*TASK DESCRIPTION*: Below are some records. Print exactly the lines between the one holding "mn·(a s − b" and the one holding "[cite: BlochKato1990, Def.", inclusive, and nothing else.

*PROVIDED ENTRIES*:
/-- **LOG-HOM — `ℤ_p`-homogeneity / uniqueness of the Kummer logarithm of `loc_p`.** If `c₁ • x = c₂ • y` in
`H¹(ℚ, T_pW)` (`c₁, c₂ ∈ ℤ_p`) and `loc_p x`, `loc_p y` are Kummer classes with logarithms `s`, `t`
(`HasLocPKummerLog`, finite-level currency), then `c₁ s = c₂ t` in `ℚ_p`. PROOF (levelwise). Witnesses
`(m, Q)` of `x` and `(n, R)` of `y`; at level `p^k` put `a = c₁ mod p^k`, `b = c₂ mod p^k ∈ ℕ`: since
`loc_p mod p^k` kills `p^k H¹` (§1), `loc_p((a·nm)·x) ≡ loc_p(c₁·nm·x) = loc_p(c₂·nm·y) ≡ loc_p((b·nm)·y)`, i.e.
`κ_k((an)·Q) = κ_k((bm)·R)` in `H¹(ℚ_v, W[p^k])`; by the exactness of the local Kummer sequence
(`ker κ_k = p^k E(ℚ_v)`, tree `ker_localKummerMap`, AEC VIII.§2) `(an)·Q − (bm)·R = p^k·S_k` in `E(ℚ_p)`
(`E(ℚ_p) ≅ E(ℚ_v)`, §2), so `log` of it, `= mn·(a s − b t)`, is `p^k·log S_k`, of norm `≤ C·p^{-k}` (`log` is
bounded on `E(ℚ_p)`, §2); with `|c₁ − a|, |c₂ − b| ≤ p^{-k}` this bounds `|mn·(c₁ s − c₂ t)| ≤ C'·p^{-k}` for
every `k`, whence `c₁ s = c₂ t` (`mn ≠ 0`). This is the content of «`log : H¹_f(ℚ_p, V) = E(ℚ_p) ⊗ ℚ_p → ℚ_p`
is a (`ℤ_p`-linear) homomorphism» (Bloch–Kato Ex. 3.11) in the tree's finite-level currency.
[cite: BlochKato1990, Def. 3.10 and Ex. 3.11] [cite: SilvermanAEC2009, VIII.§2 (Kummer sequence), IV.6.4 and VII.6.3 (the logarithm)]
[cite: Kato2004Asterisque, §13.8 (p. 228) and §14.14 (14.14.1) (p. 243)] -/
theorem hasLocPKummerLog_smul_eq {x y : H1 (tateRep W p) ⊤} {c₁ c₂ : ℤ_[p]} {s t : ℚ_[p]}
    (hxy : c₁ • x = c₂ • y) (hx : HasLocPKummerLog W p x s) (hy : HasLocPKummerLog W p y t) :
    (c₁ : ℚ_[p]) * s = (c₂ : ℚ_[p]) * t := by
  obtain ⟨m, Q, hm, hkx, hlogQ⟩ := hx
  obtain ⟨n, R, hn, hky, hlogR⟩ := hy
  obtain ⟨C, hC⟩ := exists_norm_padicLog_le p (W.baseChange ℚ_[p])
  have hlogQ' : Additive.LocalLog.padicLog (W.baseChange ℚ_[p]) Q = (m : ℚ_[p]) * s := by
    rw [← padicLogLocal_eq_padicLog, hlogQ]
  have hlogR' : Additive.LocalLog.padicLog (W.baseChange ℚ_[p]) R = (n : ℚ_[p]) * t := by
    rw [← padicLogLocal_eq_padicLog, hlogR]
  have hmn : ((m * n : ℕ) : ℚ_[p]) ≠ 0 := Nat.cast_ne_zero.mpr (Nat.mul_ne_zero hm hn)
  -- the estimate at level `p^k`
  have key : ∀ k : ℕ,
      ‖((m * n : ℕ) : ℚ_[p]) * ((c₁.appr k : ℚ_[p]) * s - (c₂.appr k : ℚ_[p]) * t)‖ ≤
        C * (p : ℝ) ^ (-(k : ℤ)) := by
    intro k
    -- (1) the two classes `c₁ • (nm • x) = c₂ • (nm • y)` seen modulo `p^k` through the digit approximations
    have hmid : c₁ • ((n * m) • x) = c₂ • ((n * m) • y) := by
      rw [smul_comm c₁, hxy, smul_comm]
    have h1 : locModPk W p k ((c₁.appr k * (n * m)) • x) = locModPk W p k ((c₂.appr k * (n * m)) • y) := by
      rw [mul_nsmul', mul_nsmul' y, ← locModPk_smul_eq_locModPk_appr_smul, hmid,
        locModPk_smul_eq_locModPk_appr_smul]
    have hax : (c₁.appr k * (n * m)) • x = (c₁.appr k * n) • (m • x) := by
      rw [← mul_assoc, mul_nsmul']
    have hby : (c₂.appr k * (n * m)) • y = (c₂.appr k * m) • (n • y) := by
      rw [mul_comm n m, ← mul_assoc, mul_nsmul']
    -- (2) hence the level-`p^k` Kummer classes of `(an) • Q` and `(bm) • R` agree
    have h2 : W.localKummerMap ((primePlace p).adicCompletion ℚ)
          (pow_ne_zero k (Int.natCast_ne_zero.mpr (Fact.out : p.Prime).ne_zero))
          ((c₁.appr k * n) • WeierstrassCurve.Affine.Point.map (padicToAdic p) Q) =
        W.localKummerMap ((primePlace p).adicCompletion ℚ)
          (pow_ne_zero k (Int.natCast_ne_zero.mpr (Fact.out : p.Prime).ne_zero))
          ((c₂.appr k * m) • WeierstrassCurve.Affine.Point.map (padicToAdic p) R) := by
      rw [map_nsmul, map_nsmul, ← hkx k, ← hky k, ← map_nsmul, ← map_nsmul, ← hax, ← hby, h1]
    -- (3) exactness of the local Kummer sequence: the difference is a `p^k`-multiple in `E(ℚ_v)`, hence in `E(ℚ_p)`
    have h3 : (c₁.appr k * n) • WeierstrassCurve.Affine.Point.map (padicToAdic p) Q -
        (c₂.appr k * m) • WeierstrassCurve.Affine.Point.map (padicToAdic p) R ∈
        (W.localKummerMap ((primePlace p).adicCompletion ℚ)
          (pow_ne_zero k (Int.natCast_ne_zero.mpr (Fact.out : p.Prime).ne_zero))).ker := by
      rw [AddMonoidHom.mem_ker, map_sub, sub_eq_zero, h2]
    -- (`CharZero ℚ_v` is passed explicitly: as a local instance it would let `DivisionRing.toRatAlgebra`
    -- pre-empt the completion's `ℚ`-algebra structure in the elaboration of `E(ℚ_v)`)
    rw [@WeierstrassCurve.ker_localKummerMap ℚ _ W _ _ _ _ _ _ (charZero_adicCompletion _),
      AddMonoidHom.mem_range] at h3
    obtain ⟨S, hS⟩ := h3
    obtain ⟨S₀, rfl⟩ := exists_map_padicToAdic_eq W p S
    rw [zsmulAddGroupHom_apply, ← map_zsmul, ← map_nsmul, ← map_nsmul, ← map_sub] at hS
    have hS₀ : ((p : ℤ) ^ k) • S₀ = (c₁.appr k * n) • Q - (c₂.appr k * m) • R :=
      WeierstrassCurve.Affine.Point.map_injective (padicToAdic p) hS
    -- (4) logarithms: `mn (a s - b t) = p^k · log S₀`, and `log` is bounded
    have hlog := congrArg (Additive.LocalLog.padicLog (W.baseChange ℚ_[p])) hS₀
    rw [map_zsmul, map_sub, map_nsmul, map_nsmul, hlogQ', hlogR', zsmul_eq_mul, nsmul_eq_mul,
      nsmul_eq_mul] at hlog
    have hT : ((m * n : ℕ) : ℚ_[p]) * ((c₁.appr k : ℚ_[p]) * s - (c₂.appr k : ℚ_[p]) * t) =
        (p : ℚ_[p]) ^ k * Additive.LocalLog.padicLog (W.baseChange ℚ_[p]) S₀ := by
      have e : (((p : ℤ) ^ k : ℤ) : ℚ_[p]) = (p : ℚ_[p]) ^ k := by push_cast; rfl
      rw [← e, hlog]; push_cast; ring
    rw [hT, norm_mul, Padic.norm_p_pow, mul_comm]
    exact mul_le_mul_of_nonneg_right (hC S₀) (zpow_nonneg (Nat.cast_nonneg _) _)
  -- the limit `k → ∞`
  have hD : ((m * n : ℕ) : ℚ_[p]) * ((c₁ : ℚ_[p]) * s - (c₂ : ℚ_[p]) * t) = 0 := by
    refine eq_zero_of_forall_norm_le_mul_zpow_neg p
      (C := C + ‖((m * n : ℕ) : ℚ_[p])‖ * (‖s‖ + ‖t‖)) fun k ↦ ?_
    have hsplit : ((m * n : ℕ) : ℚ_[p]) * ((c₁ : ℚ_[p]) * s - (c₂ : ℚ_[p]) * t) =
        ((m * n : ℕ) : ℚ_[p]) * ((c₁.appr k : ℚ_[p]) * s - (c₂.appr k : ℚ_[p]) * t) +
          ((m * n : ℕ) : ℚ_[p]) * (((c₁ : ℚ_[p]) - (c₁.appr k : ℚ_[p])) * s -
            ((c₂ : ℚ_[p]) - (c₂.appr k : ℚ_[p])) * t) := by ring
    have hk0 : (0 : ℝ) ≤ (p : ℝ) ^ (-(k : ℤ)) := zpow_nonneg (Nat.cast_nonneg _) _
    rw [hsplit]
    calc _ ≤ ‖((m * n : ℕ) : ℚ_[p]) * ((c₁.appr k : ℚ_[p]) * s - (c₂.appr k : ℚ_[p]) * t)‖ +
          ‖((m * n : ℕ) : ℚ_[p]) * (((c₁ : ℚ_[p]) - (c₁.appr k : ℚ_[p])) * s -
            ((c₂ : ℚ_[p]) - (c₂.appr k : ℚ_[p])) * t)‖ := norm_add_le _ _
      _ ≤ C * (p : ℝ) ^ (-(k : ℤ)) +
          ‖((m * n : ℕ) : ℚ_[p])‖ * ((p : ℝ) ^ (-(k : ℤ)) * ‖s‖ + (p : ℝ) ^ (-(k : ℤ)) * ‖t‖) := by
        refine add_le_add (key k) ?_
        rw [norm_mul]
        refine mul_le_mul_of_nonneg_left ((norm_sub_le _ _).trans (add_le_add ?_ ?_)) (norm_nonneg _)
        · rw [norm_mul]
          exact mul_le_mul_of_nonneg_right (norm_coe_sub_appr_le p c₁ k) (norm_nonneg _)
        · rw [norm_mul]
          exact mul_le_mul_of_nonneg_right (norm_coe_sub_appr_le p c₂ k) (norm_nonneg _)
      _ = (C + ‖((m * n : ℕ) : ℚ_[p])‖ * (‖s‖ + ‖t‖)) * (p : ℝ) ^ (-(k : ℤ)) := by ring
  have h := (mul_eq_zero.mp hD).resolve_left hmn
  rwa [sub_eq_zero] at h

...

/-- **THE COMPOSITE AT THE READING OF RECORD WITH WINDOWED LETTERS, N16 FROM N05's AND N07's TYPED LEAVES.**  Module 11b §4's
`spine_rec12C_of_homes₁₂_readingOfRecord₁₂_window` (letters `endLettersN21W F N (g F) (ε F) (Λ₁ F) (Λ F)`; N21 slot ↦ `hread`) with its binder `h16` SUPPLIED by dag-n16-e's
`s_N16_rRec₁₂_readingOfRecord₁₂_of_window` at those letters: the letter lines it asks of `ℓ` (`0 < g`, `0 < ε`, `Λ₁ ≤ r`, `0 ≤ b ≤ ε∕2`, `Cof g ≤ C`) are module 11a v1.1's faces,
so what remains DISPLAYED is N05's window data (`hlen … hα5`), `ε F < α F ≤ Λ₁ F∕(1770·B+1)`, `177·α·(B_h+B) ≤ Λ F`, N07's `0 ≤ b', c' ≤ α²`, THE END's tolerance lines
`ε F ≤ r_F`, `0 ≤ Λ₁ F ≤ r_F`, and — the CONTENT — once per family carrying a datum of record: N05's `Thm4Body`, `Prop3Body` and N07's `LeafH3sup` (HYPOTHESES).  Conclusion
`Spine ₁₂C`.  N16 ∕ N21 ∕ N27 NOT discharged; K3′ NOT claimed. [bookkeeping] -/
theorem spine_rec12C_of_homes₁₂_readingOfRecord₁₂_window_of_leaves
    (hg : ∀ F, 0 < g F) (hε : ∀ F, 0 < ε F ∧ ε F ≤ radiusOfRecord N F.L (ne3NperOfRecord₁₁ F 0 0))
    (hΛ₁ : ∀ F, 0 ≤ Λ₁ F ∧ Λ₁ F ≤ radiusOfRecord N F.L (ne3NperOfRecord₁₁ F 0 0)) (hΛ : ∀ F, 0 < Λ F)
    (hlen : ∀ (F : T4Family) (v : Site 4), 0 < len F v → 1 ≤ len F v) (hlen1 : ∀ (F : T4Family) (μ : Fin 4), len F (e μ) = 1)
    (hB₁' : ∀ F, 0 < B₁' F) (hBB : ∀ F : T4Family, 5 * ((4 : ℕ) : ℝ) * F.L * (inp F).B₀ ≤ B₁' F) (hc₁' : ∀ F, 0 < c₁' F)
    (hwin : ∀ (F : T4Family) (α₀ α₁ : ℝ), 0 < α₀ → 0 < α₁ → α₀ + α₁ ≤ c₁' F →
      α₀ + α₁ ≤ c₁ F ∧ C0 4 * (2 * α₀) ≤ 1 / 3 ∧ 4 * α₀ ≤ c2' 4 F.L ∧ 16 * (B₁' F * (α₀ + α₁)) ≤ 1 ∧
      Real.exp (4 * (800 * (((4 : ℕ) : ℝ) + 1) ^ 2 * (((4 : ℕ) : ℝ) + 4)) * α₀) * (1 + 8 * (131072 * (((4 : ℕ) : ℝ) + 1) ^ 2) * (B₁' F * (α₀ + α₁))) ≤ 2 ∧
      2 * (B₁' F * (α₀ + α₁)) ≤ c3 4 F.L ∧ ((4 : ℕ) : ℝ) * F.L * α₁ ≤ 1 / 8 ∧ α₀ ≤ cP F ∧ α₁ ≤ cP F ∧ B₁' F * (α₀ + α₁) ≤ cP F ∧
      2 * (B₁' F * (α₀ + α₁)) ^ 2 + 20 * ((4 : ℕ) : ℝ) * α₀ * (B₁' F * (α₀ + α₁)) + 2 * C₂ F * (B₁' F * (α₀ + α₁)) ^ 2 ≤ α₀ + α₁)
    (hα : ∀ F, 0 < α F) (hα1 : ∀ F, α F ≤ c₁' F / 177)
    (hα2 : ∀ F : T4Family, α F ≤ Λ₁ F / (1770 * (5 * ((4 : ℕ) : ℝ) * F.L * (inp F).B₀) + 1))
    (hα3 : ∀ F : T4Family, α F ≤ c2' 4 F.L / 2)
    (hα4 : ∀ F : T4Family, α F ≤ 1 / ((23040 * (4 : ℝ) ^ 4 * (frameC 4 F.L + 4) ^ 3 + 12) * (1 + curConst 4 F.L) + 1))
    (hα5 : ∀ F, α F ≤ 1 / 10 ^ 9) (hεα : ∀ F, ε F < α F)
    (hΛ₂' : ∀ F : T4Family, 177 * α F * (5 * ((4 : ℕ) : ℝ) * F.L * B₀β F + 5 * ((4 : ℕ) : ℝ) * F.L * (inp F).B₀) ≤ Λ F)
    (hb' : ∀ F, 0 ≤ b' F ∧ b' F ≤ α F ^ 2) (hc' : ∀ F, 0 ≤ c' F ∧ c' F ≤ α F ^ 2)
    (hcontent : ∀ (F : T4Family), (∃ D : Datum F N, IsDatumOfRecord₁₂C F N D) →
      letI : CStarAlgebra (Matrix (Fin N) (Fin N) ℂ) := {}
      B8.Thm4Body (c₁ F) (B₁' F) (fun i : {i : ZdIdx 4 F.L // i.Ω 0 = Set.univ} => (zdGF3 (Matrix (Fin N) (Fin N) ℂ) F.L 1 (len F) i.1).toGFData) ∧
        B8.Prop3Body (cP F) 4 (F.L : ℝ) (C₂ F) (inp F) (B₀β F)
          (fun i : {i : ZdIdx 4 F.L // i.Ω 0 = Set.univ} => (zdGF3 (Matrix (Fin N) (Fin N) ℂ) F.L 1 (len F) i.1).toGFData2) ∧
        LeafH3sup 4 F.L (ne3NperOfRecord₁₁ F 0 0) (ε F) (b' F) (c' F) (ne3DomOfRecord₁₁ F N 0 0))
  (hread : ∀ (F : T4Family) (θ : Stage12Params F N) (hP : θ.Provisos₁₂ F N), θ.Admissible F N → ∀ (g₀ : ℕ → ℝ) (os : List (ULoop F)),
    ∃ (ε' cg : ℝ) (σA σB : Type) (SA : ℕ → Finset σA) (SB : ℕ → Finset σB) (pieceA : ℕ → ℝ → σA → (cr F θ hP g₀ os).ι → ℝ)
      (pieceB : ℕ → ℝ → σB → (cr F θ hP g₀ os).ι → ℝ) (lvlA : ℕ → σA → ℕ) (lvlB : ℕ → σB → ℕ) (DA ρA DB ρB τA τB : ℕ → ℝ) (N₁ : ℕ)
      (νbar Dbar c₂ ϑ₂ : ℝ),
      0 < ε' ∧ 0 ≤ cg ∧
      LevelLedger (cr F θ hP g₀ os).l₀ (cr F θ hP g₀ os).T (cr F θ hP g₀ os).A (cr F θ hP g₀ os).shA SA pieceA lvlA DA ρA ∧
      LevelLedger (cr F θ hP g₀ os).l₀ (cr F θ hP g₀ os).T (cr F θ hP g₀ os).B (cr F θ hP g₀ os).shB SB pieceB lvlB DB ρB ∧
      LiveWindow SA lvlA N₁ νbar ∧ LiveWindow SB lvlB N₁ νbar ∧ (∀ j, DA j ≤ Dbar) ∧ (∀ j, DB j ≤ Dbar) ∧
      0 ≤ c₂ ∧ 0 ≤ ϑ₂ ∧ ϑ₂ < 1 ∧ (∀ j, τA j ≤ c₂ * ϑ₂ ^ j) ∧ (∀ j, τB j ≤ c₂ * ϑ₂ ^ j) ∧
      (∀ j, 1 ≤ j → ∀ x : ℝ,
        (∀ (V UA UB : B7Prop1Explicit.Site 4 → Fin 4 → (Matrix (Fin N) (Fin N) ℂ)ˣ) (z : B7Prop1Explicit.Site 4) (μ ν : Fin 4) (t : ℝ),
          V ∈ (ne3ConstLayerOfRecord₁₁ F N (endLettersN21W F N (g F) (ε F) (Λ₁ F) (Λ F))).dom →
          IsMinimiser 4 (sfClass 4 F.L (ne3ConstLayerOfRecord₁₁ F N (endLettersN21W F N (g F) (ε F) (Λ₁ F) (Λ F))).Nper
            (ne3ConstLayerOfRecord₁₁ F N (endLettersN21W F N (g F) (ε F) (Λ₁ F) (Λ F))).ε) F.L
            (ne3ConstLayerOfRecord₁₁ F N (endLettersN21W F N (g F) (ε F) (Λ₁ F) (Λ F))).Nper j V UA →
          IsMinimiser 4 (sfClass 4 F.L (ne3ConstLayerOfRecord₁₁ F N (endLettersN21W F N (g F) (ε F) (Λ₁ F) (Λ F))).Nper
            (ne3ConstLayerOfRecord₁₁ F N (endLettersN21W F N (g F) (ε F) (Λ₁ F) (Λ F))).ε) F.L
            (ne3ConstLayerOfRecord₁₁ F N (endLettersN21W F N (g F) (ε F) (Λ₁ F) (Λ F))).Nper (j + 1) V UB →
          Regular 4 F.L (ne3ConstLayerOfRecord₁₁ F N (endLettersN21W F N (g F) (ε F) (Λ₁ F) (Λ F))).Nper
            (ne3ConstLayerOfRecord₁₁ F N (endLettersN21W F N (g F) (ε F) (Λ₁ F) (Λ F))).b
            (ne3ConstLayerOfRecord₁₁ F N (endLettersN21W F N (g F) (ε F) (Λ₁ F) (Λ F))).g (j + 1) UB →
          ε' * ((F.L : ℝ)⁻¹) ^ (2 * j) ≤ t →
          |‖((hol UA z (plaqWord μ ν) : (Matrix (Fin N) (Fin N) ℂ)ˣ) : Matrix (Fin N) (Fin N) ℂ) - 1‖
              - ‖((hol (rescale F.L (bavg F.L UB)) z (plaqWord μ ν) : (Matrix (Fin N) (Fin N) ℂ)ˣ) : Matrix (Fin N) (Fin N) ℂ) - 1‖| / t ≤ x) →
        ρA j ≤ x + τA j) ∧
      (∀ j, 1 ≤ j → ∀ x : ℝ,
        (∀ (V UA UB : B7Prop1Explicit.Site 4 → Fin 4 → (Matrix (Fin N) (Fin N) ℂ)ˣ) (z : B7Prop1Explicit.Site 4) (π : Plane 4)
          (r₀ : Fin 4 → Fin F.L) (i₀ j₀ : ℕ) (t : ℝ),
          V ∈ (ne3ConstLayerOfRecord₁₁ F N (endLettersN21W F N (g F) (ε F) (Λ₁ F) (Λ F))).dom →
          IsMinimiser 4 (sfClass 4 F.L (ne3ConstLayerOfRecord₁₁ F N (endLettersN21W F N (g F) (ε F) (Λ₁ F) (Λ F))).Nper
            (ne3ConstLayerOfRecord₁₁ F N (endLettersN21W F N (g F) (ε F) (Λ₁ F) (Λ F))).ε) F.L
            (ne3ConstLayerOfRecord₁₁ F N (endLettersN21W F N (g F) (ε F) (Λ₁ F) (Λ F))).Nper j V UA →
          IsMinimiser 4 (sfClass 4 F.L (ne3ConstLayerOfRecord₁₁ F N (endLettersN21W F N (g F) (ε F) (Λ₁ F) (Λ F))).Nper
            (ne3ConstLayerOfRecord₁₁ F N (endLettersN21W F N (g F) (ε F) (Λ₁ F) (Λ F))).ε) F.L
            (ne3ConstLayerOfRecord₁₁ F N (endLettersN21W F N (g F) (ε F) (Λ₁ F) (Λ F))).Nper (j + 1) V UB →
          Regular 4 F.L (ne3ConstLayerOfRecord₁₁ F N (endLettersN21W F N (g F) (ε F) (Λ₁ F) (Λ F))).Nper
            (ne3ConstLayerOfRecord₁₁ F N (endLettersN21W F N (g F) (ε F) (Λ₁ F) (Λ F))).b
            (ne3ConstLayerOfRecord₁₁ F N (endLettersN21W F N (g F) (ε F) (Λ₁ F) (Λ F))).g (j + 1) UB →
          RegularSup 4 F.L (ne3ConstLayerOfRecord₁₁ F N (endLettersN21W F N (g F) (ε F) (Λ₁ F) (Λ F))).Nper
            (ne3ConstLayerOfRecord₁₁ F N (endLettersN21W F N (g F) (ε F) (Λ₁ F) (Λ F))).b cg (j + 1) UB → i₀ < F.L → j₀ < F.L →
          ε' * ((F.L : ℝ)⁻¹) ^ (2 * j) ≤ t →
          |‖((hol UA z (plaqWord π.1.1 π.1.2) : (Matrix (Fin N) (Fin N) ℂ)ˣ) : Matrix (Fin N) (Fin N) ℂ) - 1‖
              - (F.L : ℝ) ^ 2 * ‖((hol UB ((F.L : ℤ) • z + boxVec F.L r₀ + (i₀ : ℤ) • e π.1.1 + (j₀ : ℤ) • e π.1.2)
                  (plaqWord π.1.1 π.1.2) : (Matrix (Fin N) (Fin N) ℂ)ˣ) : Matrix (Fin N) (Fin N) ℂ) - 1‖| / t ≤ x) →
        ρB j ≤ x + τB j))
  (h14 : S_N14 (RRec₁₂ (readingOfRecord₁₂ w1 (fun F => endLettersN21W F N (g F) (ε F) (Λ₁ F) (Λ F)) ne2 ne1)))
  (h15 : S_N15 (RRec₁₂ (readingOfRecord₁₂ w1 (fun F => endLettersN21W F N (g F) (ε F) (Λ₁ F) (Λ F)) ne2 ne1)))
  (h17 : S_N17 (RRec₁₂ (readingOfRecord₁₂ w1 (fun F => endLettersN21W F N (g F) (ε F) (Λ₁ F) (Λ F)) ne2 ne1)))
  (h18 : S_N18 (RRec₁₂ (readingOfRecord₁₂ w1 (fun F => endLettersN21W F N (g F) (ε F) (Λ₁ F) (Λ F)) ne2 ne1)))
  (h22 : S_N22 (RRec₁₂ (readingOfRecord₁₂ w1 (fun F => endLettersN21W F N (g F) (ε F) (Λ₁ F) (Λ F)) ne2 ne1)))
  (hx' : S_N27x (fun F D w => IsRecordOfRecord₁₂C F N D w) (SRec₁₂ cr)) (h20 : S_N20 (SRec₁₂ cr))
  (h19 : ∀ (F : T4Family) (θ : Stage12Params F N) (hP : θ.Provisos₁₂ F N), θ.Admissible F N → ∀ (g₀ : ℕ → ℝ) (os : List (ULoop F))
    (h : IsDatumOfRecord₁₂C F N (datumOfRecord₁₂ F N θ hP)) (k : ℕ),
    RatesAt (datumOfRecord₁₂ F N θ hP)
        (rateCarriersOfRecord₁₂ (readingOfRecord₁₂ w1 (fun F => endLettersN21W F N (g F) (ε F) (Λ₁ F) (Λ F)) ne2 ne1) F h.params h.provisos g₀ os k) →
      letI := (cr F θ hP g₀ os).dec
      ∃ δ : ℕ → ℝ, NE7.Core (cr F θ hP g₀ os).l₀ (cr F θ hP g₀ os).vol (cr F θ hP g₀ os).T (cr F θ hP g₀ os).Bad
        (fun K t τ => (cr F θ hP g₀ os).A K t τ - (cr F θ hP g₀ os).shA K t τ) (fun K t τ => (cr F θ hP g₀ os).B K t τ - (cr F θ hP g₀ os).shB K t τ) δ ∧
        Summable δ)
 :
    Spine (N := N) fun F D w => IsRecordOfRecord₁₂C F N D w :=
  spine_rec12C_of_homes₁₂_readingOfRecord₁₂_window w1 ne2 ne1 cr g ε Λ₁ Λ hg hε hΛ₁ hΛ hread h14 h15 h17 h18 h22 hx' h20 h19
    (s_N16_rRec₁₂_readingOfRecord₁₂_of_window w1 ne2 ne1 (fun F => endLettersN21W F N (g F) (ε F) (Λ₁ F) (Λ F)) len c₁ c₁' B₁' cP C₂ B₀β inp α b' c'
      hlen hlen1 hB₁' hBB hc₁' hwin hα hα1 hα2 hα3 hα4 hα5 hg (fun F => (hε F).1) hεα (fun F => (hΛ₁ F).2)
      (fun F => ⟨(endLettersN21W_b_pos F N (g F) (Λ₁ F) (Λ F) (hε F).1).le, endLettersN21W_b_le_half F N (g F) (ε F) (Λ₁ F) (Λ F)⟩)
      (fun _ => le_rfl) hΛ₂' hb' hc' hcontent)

*RESPONSE FOR THIS EXERCISE*:
(`E(ℚ_p) ≅ E(ℚ_v)`, §2), so `log` of it, `= mn·(a s − b t)`, is `p^k·log S_k`, of norm `≤ C·p^{-k}` (`log` is
bounded on `E(ℚ_p)`, §2); with `|c₁ − a|, |c₂ − b| ≤ p^{-k}` this bounds `|mn·(c₁ s − c₂ t)| ≤ C'·p^{-k}` for
every `k`, whence `c₁ s = c₂ t` (`mn ≠ 0`). This is the content of «`log : H¹_f(ℚ_p, V) = E(ℚ_p) ⊗ ℚ_p → ℚ_p`
is a (`ℤ_p`-linear) homomorphism» (Bloch–Kato Ex. 3.11) in the tree's finite-level currency.
[cite: BlochKato1990, Def. 3.10 and Ex. 3.11] [cite: SilvermanAEC2009, VIII.§2 (Kummer sequence), IV.6.4 and VII.6.3 (the logarithm)]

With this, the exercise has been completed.